That's something we have to be aware of for that kind of different immunological presentation. But we also saw there was no increase in infection risk with REZPEG treatment, and that we thought was really notable because it's not an immunosuppressive mechanism, right? These are patients that are at risk of opportunistic infection. Treating with REZPEG did not exacerbate or increase that risk at all relative to placebo. And then I think the last thing to say is that really, as Jennifer said, I mean, we're really focused on what we're doing. We're focused on our resources. We're focused on being the smaller company, really prioritizing the work in atopic dermatitis and alopecia areata. We saw really positive data in phase I, and our intention is to really focus on replicating that kind of data in the phase II-B, in the larger studying of the phase II-B. There might be a version in the future where we might revisit lupus, but right now, we're really focused on those two dermatological.

Chris Shibutani
Analyst, Goldman Sachs

So that makes sense.

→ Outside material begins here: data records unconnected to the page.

import Summits.Ventures.PackingBounds.Energy.FivePointRieszSixGramDataY1
import Summits.Ventures.PackingBounds.Energy.FivePointRieszSixGramDataY2
import Summits.Ventures.PackingBounds.Energy.FivePointRieszSixGramDataY3
import Summits.Ventures.PackingBounds.Energy.FivePointRieszSixGramDataY4
import Summits.Ventures.PackingBounds.Energy.FivePointRieszSixGramDataY5
import Summits.Ventures.PackingBounds.Energy.FivePointRieszSixGramDataY6
import HarnessLib

/-!
# Integer Gram data `S·Y = L Lᵀ + E` (S and the rows of S·Y: the table (collector of 6 part modules)) of the 158 × 158 SOS block of the exact sharp three-point certificate
# `e3pt-sharp-n3N5s6d8-none.json` (triangular bipyramid; five points on S², single SOS term, d = 8)

Framing: lottery ticket; floor = certified bounds/negative ranges. Venture `PackingBounds`, cell `pub-packcert`, energy family E3PT
(pub-packcert-energy gen 15; KERNEL-D6 data route). `yR6` = S·Y (S = `scaleR6` = lcm of denominators · 2^40), `lR6` = rounded scaled Cholesky
factor, `eR6` = S·Y − lR6·lR6ᵀ (exact; symmetric, diagonally dominant). Checked by `decide +kernel` with `GramData.checkRows` / `checkDD`
in `FivePointRieszSixGramFacts*`; generator `pub-packcert-energy/code/e3pt/g15/e3pt_lean_n3x.py`. (Rows split in independent modules for the gate's request-size limit; one collector per table.)
-/

namespace Summit.Ventures.PackingBounds.Energy.RieszSixD8

/-- The scale `S` (`yR6 = S·Y`). -/
def scaleR6 : ℤ := 841152091082642075821940405333655552

/-- data rows. -/
def yR6 : List (List ℤ) := [yR60, yR61, yR62, yR63, yR64, yR65, yR66, yR67, yR68, yR69, yR610, yR611, yR612, yR613, yR614, yR615, yR616, yR617, yR618, yR619, yR620, yR621, yR622, yR623, yR624, yR625, yR626, yR627, yR628, yR629, yR630, yR631, yR632, yR633, yR634, yR635, yR636, yR637, yR638, yR639, yR640, yR641, yR642, yR643, yR644, yR645, yR646, yR647, yR648, yR649, yR650, yR651, yR652, yR653, yR654, yR655, yR656, yR657, yR658, yR659, yR660, yR661, yR662, yR663, yR664, yR665, yR666, yR667, yR668, yR669, yR670, yR671, yR672, yR673, yR674, yR675, yR676, yR677, yR678, yR679, yR680, yR681, yR682, yR683, yR684, yR685, yR686, yR687, yR688, yR689, yR690, yR691, yR692, yR693, yR694, yR695, yR696, yR697, yR698, yR699, yR6100, yR6101, yR6102, yR6103, yR6104, yR6105, yR6106, yR6107, yR6108, yR6109, yR6110, yR6111, yR6112, yR6113, yR6114, yR6115, yR6116, yR6117, yR6118, yR6119, yR6120, yR6121, yR6122, yR6123, yR6124, yR6125, yR6126, yR6127, yR6128, yR6129, yR6130, yR6131, yR6132, yR6133, yR6134, yR6135, yR6136, yR6137, yR6138, yR6139, yR6140, yR6141, yR6142, yR6143, yR6144, yR6145, yR6146, yR6147, yR6148, yR6149, yR6150, yR6151, yR6152, yR6153, yR6154, yR6155, yR6156, yR6157]

end Summit.Ventures.PackingBounds.Energy.RieszSixD8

So alopecia areata, tell us a bit about that data so that we have some context.

Jonathan Zalevsky
Chief Research and Development Officer, Nektar Therapeutics

Sure, yeah. So this is really based on, like, the kind of well-known mechanistic studies and translational studies about the role of Tregs in maintaining the immune privilege of the hair follicle. So in all of us, we grow hair our whole lives because our immune system does not think that our hair stem cells are tumors, right? So the immune system is excluded from our hair follicles, and we grow hair, and we don't go bald. But unfortunately, for some people, the immune system gets confused, infiltrates the hair follicle, starts to kill the stem cells in the bud, and starts to actually erode the actual base of the follicle that holds the hair in place. And so that's alopecia areata, and Tregs are critical for maintaining that immune privileged state.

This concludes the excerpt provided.